Activity
Transcribe, word for word and without additions, each line below from the one containing "(j : ℕ) (hoA : o ∉ A)" through the one containing "(((Finset.univ : Finset", both ends included.

- - -

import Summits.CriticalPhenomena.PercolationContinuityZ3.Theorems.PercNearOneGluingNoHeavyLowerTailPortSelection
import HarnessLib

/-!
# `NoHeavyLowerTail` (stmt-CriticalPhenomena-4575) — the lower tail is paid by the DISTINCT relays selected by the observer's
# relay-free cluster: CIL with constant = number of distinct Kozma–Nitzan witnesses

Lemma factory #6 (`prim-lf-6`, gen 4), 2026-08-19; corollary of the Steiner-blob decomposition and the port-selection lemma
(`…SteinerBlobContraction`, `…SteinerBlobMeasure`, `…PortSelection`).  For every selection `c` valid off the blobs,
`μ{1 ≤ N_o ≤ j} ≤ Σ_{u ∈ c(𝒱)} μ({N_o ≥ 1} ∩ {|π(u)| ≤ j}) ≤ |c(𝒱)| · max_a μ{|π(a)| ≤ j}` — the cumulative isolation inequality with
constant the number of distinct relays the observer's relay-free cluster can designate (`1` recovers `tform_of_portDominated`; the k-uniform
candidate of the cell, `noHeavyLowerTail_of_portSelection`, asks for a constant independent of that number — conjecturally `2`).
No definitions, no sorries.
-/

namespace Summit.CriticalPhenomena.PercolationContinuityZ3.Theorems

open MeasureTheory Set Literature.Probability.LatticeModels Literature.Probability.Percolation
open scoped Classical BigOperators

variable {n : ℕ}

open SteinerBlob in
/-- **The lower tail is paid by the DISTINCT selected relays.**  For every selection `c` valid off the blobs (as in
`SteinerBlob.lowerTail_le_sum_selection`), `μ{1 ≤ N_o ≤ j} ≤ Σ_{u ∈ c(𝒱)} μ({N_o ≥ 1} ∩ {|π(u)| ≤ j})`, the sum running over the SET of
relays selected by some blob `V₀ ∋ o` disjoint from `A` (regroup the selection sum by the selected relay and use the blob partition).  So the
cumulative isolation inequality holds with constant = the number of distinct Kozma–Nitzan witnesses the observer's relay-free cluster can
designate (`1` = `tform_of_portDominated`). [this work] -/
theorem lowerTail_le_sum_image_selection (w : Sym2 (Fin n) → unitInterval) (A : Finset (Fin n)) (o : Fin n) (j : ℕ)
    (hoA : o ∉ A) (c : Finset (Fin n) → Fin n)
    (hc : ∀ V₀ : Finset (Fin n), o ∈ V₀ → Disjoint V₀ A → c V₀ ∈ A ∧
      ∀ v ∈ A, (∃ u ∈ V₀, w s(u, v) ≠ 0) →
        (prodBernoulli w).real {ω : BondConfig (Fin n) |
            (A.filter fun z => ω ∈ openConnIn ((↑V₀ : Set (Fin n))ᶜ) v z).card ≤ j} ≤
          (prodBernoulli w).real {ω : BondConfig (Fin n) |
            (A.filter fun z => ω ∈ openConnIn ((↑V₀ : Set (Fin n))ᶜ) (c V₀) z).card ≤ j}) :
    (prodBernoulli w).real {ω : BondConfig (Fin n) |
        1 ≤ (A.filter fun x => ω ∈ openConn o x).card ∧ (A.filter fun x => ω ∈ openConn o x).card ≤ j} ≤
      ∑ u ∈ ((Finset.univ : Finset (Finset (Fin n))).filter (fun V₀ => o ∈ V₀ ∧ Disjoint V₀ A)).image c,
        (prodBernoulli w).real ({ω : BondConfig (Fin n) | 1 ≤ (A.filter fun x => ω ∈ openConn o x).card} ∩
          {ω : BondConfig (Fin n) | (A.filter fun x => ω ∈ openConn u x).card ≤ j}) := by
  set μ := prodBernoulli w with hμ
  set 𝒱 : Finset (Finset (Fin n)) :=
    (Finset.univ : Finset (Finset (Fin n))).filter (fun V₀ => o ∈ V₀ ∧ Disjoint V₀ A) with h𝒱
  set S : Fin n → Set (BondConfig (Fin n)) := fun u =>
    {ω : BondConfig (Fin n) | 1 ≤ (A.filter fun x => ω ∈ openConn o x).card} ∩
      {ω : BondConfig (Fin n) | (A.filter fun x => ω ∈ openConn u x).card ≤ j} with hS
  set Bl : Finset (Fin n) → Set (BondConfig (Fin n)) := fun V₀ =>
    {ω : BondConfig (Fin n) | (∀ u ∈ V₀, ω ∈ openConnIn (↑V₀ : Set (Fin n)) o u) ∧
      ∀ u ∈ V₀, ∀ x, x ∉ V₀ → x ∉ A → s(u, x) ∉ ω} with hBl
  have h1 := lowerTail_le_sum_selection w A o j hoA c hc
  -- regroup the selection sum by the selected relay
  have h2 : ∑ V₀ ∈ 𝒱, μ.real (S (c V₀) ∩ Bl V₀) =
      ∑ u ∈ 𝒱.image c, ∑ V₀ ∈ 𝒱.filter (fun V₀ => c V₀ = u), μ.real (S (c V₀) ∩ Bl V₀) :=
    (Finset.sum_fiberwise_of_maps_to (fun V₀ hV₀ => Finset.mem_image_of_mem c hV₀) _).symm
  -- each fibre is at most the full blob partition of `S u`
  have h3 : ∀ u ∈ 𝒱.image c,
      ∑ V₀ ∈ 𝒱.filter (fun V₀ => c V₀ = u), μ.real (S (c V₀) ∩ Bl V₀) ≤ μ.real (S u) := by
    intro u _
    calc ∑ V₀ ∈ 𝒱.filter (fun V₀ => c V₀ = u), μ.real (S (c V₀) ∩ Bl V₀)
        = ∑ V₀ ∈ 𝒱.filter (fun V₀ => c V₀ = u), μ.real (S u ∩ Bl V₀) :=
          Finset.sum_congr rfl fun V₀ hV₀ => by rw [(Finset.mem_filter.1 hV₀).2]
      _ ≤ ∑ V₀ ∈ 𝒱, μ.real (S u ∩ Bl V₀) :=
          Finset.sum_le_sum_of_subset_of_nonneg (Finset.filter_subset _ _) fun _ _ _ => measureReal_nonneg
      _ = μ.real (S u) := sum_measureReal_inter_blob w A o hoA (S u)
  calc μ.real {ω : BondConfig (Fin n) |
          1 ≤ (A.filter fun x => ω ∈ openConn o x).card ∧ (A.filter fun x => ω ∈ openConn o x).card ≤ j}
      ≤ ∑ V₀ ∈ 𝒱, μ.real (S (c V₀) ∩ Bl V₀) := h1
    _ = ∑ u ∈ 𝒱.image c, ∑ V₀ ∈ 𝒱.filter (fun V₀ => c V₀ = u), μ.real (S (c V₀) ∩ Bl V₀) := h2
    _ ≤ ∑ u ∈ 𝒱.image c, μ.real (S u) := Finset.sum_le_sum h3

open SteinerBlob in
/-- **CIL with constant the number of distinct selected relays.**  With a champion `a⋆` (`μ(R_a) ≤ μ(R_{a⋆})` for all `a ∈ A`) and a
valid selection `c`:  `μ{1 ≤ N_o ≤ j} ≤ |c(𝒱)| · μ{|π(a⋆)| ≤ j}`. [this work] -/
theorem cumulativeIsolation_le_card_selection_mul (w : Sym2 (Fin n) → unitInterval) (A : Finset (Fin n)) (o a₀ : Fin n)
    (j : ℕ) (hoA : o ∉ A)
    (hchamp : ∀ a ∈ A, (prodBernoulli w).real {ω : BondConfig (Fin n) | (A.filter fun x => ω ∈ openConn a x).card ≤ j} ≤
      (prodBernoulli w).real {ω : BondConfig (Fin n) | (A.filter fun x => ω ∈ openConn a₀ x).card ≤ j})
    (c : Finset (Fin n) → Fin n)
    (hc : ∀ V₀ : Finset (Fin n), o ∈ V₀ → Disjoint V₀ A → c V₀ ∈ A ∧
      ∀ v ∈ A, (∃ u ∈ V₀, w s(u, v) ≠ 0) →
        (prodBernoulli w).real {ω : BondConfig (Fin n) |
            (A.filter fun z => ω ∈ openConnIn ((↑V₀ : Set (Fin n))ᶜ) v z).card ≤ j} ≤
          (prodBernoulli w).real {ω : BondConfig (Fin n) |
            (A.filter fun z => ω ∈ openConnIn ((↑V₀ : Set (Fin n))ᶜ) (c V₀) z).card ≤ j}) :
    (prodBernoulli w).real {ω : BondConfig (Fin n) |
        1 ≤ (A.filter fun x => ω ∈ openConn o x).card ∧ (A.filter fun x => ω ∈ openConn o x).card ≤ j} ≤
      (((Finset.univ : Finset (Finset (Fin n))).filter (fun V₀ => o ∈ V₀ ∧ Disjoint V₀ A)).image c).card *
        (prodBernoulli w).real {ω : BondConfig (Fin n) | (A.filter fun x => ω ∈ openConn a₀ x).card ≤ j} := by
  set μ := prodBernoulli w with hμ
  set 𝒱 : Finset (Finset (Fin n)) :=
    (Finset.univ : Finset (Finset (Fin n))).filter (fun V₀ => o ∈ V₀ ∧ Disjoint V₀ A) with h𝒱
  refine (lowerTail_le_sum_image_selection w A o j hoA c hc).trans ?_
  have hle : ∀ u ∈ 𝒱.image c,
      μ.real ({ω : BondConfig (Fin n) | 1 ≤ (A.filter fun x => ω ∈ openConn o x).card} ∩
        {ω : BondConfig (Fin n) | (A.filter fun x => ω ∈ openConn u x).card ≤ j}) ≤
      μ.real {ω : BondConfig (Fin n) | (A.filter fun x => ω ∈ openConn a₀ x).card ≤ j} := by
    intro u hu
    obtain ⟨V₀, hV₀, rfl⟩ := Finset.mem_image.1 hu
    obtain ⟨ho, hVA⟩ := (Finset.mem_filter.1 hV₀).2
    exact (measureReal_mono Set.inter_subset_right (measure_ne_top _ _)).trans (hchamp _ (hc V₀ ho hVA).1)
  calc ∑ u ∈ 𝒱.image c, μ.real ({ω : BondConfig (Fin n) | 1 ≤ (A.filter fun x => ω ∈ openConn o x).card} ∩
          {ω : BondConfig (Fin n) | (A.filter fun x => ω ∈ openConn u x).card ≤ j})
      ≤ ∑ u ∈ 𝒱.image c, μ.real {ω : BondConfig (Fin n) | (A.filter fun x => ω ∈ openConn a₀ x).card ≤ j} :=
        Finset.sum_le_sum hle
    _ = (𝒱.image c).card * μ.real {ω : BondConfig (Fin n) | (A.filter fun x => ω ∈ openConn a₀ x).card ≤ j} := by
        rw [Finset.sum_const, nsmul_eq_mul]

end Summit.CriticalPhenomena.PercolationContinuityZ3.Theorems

- - -

Written response
    (j : ℕ) (hoA : o ∉ A)
    (hchamp : ∀ a ∈ A, (prodBernoulli w).real {ω : BondConfig (Fin n) | (A.filter fun x => ω ∈ openConn a x).card ≤ j} ≤
      (prodBernoulli w).real {ω : BondConfig (Fin n) | (A.filter fun x => ω ∈ openConn a₀ x).card ≤ j})
    (c : Finset (Fin n) → Fin n)
    (hc : ∀ V₀ : Finset (Fin n), o ∈ V₀ → Disjoint V₀ A → c V₀ ∈ A ∧
      ∀ v ∈ A, (∃ u ∈ V₀, w s(u, v) ≠ 0) →
        (prodBernoulli w).real {ω : BondConfig (Fin n) |
            (A.filter fun z => ω ∈ openConnIn ((↑V₀ : Set (Fin n))ᶜ) v z).card ≤ j} ≤
          (prodBernoulli w).real {ω : BondConfig (Fin n) |
            (A.filter fun z => ω ∈ openConnIn ((↑V₀ : Set (Fin n))ᶜ) (c V₀) z).card ≤ j}) :
    (prodBernoulli w).real {ω : BondConfig (Fin n) |
        1 ≤ (A.filter fun x => ω ∈ openConn o x).card ∧ (A.filter fun x => ω ∈ openConn o x).card ≤ j} ≤
      (((Finset.univ : Finset (Finset (Fin n))).filter (fun V₀ => o ∈ V₀ ∧ Disjoint V₀ A)).image c).card *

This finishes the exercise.